Il y a, pour nous, plus de compréhension d’art, plus d’intuition de notre métier, plus d’idées et de mots justes, même lorsqu’ils aboutissent à une opinion contraire à la nôtre, dans deux lignes de Fromentin que dans tout un chapitre de Taine. Certes, autant que personne, j’admire comme il convient la langue de Taine, et la parfaite méthode avec laquelle sont déduits les raisonnemens et construites ses théories sur l’art en Italie, par exemple.
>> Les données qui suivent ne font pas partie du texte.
import Mathlib
import Summits.ValiantsHypothesis.ValiantsHypothesis.Theses.BinomialElusive

/-!
# Disproof of `PeelingLemma` (stmt-ValiantsHypothesis-7391) — findings of val-width-7391-ref-1 (cdisprove)

Status line: `PeelingLemma` is FALSE modulo the construction item "relation-free all-X designs exist"
(kernel reductions landed: p553410 exponent level [p1], p555890 vector level incl. generic weights
[ref-1, review-queued]); the construction item has a refereed paper proof
(`Cruxes/PeelingLemma/ALLX-PROOF-SKETCH.md` + `REFEREE-ref1.md`), no Lean proof (≈ 4–5 klines).
VP ≠ VNP is not moved either way.

## Findings (potential form of all-X designs; details in the refuter's NOTES and REFEREE-ref1.md)
* F0 REFORMULATION. An all-X design is a bipartite-or-not multigraph `G` (registers = vertices `V` and
  letters `Λ`, outputs = edges, `|E| = |V| + |Λ| + 1`) with integer vectors `ψ, ψ' : V → ℤ^Λ` whose
  edge sums are pair vectors; a relation `(u,u')` is exactly a pair of CHARGES `c¹, c²` on `V` with
  `Σ c¹_x ψ_x = 0 = Σ c²_x ψ'_x` (p1's Lemma B).  Every even closed walk of `G` of length `r` is a
  relation of length `r` (odd cycles: `2r`), so `girth(G) > ⌊log₂ m⌋²` is necessary: `G` is a subdivided
  branch graph `H` with threads of length `L ≳ log m`, and letters are necessarily shared by many threads.
* F1 END-LABEL OBSTRUCTION. If all branch potentials coincide (every thread a closed letter walk), the
  `2|E(H)|` end labels form a graph with ≥ 4× more edges than vertices ⇒ an even closed walk of length
  `O(log m)` ⇒ a relation of length `O(log m)`.  (Experiment j287144: ≈ 700 end-label 4-cycles per
  alphabet at m = 1920, R = 4.)  Cure: generic branch potentials — private branch letters (ref-1) or
  wide random FIFO vectors (p1 v5).
* F2 SLOT FORMULA (replaces p1's E2). Along a FIFO thread (letter `f_b` alive on `x_b..x_{b+2q}` with
  sign `(−1)^{k−b}`), the coefficient of `f_b` in `Σ_k c_k ψ_k` is `(−1)^b (Q_{b+2q} − Q_{b−1})`,
  `Q_d = Σ_{k≤d} (−1)^k c_k`; so `#slots = #{d : Q_d ≠ Q_{d−(2q+1)}}`.  p1's `2N(c)` is the special case
  of windows of width `≤ 2q+1`.  Kernel version below: `slot_coeff`.
* F3 FEW-SLOTS / COST. On a thread, a cluster with `≤ 3` slots is a single residue class and costs
  `≥ 4q+2` (paper + ILP: 14, 18, 22 for q = 3, 4, 5).  AT BRANCH VERTICES p1's rule (distinct kept letters,
  FIFO-type retirement on both child arms) leaves 2-SLOT single-alphabet pieces of CONSTANT cost 6 (two
  death events of one letter at line distance 3; ILP jobs j287822/j288096, all 12 label-disjoint
  configurations, q = 3,4,5); with a kept letter equal to the letter born at b the cost is 2.  Observed
  law: min cost of a nonzero `≤ 2`-slot cluster = `2·D`, `D` = least line distance between two events
  (birth / death / copy-birth / kept edge) of one letter.  REPAIR (ref-1): `q := ⌈ℓ/2⌉+1` and MIDDLE-OUT
  retirement / copy order on the third arm (kept = α_q) gives `D = q+1` (optimal), `2D > ℓ`; ILP j288211:
  `T = 1` infeasible, `T = 2` min cost `= 2D` in tree / closing / double-closing / mixed configurations.
* F4 GLOBAL COUNT. A cluster with `t` formal slots at one of `N` positions weighs `N·poly(ℓ)^t·s'^{−t/2}`
  (`N = m` on threads, `N = n_H ≈ 2s'` at branch vertices, `s' ≈ m/(3L)`); `t ≥ 3` suffices for
  `E[#relations of cost ≤ ℓ] → 0`, `t = 2` pieces at branch vertices give `Θ(1)`–`Θ(100)` expected
  relations (so the sketch's Lemma F fails for the design as written; the repaired design restores it).
  Relation-free designs then exist for all large `m` (threshold astronomically large; irrelevant for
  `∀ m₀ ∃ m ≥ m₀`).  Details: `Cruxes/PeelingLemma/REFEREE-ref1.md` §2–4 and ADDENDUM A.
* F5 NECESSARY CONDITIONS met by any counterexample: pairwise distinct gaps `b_i − a_i` (kernel:
  `peeling_conclusion_of_gap_eq` below — a repeated gap gives a relation of length 4); girth as in F0;
  alphabet `s' ≫ √m` (birthday of 4-slot clusters; p1's lemma (a)).
* DEAD: closed-thread designs (F1); fixed alphabets; series registers `t^A (1+t^c)^ε` with monomial Γ
  (equal gaps forced by a rank count); a finite certificate (¬PeelingLemma needs unboundedly many m);
  "tiny gadget + padding" (Bezout caps the shortest relation of an `n₀`-register gadget by `C·2^{n₀}`,
  and no mechanism with exponential reach was found).

* F6 WINDING CHAINS (Addendum B of the referee report; kernel form `Negative/WindingRelation.lean`, p565107).
  In one alphabet let 𝓛 be the label graph (letters = vertices, one edge per design edge joining the two letters of
  its pair label).  An even cycle of 𝓛 has vanishing alternating label sum; if the same design edges form an even
  cycle of BOTH label graphs then `u = v = (−1)^j` is a relation (`o₁+o₂ = π ⊕ π'`).  Label chains wind around every
  cycle of the design graph and close after `w` windings (`w` = cycle length of the phase-return permutation of
  ℤ/(2q+1)).  COMPUTED (sign-valid designs, exponent-level certificates, item evidence WINDING-CERTIFICATES.txt):
  with the second alphabet built by the same rules, g0's FIFO design on K₄ / K₃,₃ / Petersen / Heawood / prism has
  relations of cost `4·girth(H)` (12–24) and g2's Θ₅(L′,q) gadgets relations of cost 8 (label 4-cycles at the
  validation sizes) resp. ≈ `4L′/(2q+1)` ≈ 16–20 (long arms) — BOUNDED, so neither blueprint as written refutes
  `PeelingLemma`.  Repairs: pointwise alphabet-asymmetric crossing maps at every branch vertex / gadget end (R1) or
  return permutations with only long cycles (R2); both need the local lemma on windows that wrap a cycle.
## HANDOFF
Landed under `Theorems/PeelingLemma/Negative/`: `PeelingLemmaFalseOfAllXDesigns.lean` (p1, p553410),
`PeelingLemmaFalseOfAllXDesignsExist.lean` (ref-1, p555890 ACCEPTED), `FifoSlotCalculus.lean` (ref-1,
p558815: `fifoVec`, design identity `ψ_k + ψ_{k+1} = e_{f(k−2q)} + e_{f(k+1)}`, `slot_coeff`, Lemma E1 for
all widths).  This file: `slot_coeff` (F2) and `peeling_conclusion_of_gap_eq` (F5), sorry-free.
`WindingRelation.lean` (ref-1, p565107: Lemma W).  STATUS: both published constructions (g0 FIFO, g2 Θ₅) are
broken as written by F6; `AllXDesignsExist` itself is open.  Next for a successor: (0) decide R1 vs R2 and
re-validate by the label-graph cycle finder (`wind2.py` / `theta.py` in the ref-1 folder) BEFORE any Lean; (1) prove the law "≤ 2 slots ⇒ cost ≥ 2D" for general q (extremisers are
single-letter event pairs; a 2-slot single-alphabet cluster is an alternating path in the label graph,
cost = 2 × min-cost matching of its ± labels) and E1 on spiders for general q; (2) the counting lemma F4
as a pure `Finset` first-moment bound with the weights above; (3) prism graphs `C_n □ K_2` as the
explicit cubic family (girth 4 suffices); (4) assemble `AllXDesignsExist` and compose with p555890.
ILP scripts: refuter folder `work/job2/main.py`, `main3.py` (schedules `sched_C`, `sched_K`).
-/

set_option linter.dupNamespace false

namespace Summit.ValiantsHypothesis.ValiantsHypothesis.Cruxes.PeelingLemma.Disproof

open scoped BigOperators
open Finset

/-! ## F5: a repeated gap yields a relation of length 4 -/

/-- If two outputs `i ≠ j` have the same gap `b i - a i = b j - a j`, then
`(u, v) = (-e_i + e_j, e_i - e_j)` is a nonzero relation of length `4`:
`-a_i + b_i + a_j - b_j = 0`.  Hence every counterexample to `PeelingLemma` (at an `m` with
`4 ≤ ⌊log₂ m⌋²`) has pairwise distinct gaps. -/
theorem peeling_conclusion_of_gap_eq {m : ℕ} (a b : Fin m → ℕ) {i j : Fin m} (hij : i ≠ j)
    (hgap : (b i : ℤ) - a i = (b j : ℤ) - a j) (hm : 4 ≤ Nat.log 2 m ^ 2) :
    ∃ u v : Fin m → ℤ, (u, v) ≠ 0 ∧ ∑ k, (|u k| + |v k|) ≤ ((Nat.log 2 m ^ 2 : ℕ) : ℤ) ∧
      ∑ k, (u k * (a k : ℤ) + v k * (b k : ℤ)) = 0 := by
  classical
  refine ⟨fun k => if k = i then -1 else if k = j then 1 else 0,
    fun k => if k = i then 1 else if k = j then -1 else 0, ?_, ?_, ?_⟩
  · intro h
    have h1 := congrArg (fun p : (Fin m → ℤ) × (Fin m → ℤ) => p.2 i) h
    simp at h1
  · -- the length is exactly 4
    have hsplit : ∀ k : Fin m,
        (|(if k = i then (-1 : ℤ) else if k = j then 1 else 0)| +
          |(if k = i then (1 : ℤ) else if k = j then -1 else 0)|) =
          (if k = i then 2 else 0) + (if k = j then 2 else 0) := by
      intro k
      by_cases hki : k = i
      · subst hki; simp [hij]
      · by_cases hkj : k = j
        · subst hkj; simp [hki]
        · simp [hki, hkj]
    rw [Finset.sum_congr rfl (fun k _ => hsplit k), Finset.sum_add_distrib,
      Finset.sum_ite_eq' Finset.univ i, Finset.sum_ite_eq' Finset.univ j]
    simp only [Finset.mem_univ, if_true]
    have h4 : (4 : ℤ) ≤ ((Nat.log 2 m ^ 2 : ℕ) : ℤ) := by exact_mod_cast hm
    linarith
  · have hsplit : ∀ k : Fin m,
        ((if k = i then (-1 : ℤ) else if k = j then 1 else 0) * (a k : ℤ) +
          (if k = i then (1 : ℤ) else if k = j then -1 else 0) * (b k : ℤ)) =
          (if k = i then ((b i : ℤ) - a i) else 0) + (if k = j then ((a j : ℤ) - b j) else 0) := by
      intro k
      by_cases hki : k = i
      · subst hki; simp [hij]; ring
      · by_cases hkj : k = j
        · subst hkj; simp [hki]; ring
        · simp [hki, hkj]
    rw [Finset.sum_congr rfl (fun k _ => hsplit k), Finset.sum_add_distrib,
      Finset.sum_ite_eq' Finset.univ i, Finset.sum_ite_eq' Finset.univ j]
    simp only [Finset.mem_univ, if_true]
    omega

/-! ## F2: the slot formula for FIFO threads

Abstract setting: vertices and birth times are integers; the letter born at time `b` is `f b`; the
vertex vector at `k` is `ψ k = Σ_{b ∈ [k-2q, k]} (-1)^(k-b) e_{f b}`.  For a charge `c` supported in a
finite set `S` of vertices, the coefficient of a letter `λ` in `Σ_{k∈S} c k • ψ k` is
`Σ_{k ∈ S} Σ_{b ∈ [k-2q,k], f b = λ} (-1)^(k-b) c k`; when `f` is injective near `S` and `λ = f b₀`
this is the signed interval sum `Σ_{k ∈ S ∩ [b₀, b₀+2q]} (-1)^(k-b₀) c k` — the quantity
`± (Q_{b₀+2q} − Q_{b₀−1})` of F2. -/

/-- The FIFO vertex vector at vertex `k` (lifetime `2q+1`, alternating signs), as a finitely
supported function on letters. -/
noncomputable def fifoVec {Λ : Type*} [DecidableEq Λ] (f : ℤ → Λ) (q : ℕ) (k : ℤ) : Λ → ℤ :=
  fun l => ∑ b ∈ Finset.Icc (k - 2 * q) k, if f b = l then (-1) ^ (k - b).toNat else 0

/-- **Slot formula.**  The coefficient of the letter `f b₀` in `Σ_{k ∈ S} c k • ψ k` is the signed
charge sum over the lifetime window `[b₀, b₀ + 2q]` of that letter, provided `f` does not repeat the
letter `f b₀` at any other birth time seen from `S` (local freshness). -/
theorem slot_coeff {Λ : Type*} [DecidableEq Λ] (f : ℤ → Λ) (q : ℕ) (S : Finset ℤ) (c : ℤ → ℤ)
    (b₀ : ℤ) (hfresh : ∀ k ∈ S, ∀ b ∈ Finset.Icc (k - 2 * q) k, f b = f b₀ → b = b₀) :
    (∑ k ∈ S, c k * fifoVec f q k (f b₀)) =
      ∑ k ∈ S.filter (fun k => b₀ ≤ k ∧ k ≤ b₀ + 2 * q), (-1) ^ (k - b₀).toNat * c k := by
  rw [Finset.sum_filter]
  refine Finset.sum_congr rfl (fun k hk => ?_)
  unfold fifoVec
  -- the inner sum over births collapses to the single birth `b₀` (if it lies in the window)
  have hinner : (∑ b ∈ Finset.Icc (k - 2 * q) k, if f b = f b₀ then (-1 : ℤ) ^ (k - b).toNat else 0)
      = if b₀ ∈ Finset.Icc (k - 2 * q) k then (-1) ^ (k - b₀).toNat else 0 := by
    rw [← Finset.sum_filter]
    have hfilter : (Finset.Icc (k - 2 * q) k).filter (fun b => f b = f b₀)
        = (Finset.Icc (k - 2 * q) k).filter (fun b => b = b₀) := by
      ext b
      simp only [Finset.mem_filter, and_congr_right_iff]
      intro hb
      exact ⟨fun h => hfresh k hk b hb h, fun h => by rw [h]⟩
    rw [hfilter, Finset.filter_eq' (Finset.Icc (k - 2 * q) k) b₀]
    split_ifs with h <;> simp
  rw [hinner]
  have hiff : b₀ ∈ Finset.Icc (k - 2 * ↑q) k ↔ (b₀ ≤ k ∧ k ≤ b₀ + 2 * ↑q) := by
    rw [Finset.mem_Icc]; constructor <;> intro h <;> constructor <;> linarith [h.1, h.2]
  by_cases h : b₀ ≤ k ∧ k ≤ b₀ + 2 * ↑q
  · rw [if_pos (hiff.mpr h), if_pos h, mul_comm]
  · rw [if_neg (fun h' => h (hiff.mp h')), if_neg h, mul_zero]

end Summit.ValiantsHypothesis.ValiantsHypothesis.Cruxes.PeelingLemma.Disproof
Mais je relis en vain, au cœur de cette Italie même, où je reviens tous les ans, et où j’écris ces lignes, les plus célèbres pages de ce livre de philosophe en voyage, sans y retrouver jamais un reflet de l’émotion particulière que donnent au peintre, en cette terre de lumière, les chefs-d’œuvre de la peinture ; sans y découvrir les paroles adéquates qui contiennent le sens de mon métier et le secret de mon art. Les Italiens disent très finement que certaines choses n’ont pas de valeur marchande, mais seulement un prezzo daffezione, et je traduis : « un prix selon l’amour ». Comprendre, dans le beau sens latin de intelligere, avoir une certaine divination de l’art, c’est une sensibilité de don, c’est presque une maladie particulière. Aussi, malgré nous, nous semble-t-il toujours que, en dehors des questions d’archéologie et d’histoire, la critique même la plus équitable, même la mieux informée est un peu à côté de la vérité, puisqu’elle est à côté de l’émotion. Qu’y faire ? Peut-être en sourire, de peur de se fâcher, et continuer notre chemin.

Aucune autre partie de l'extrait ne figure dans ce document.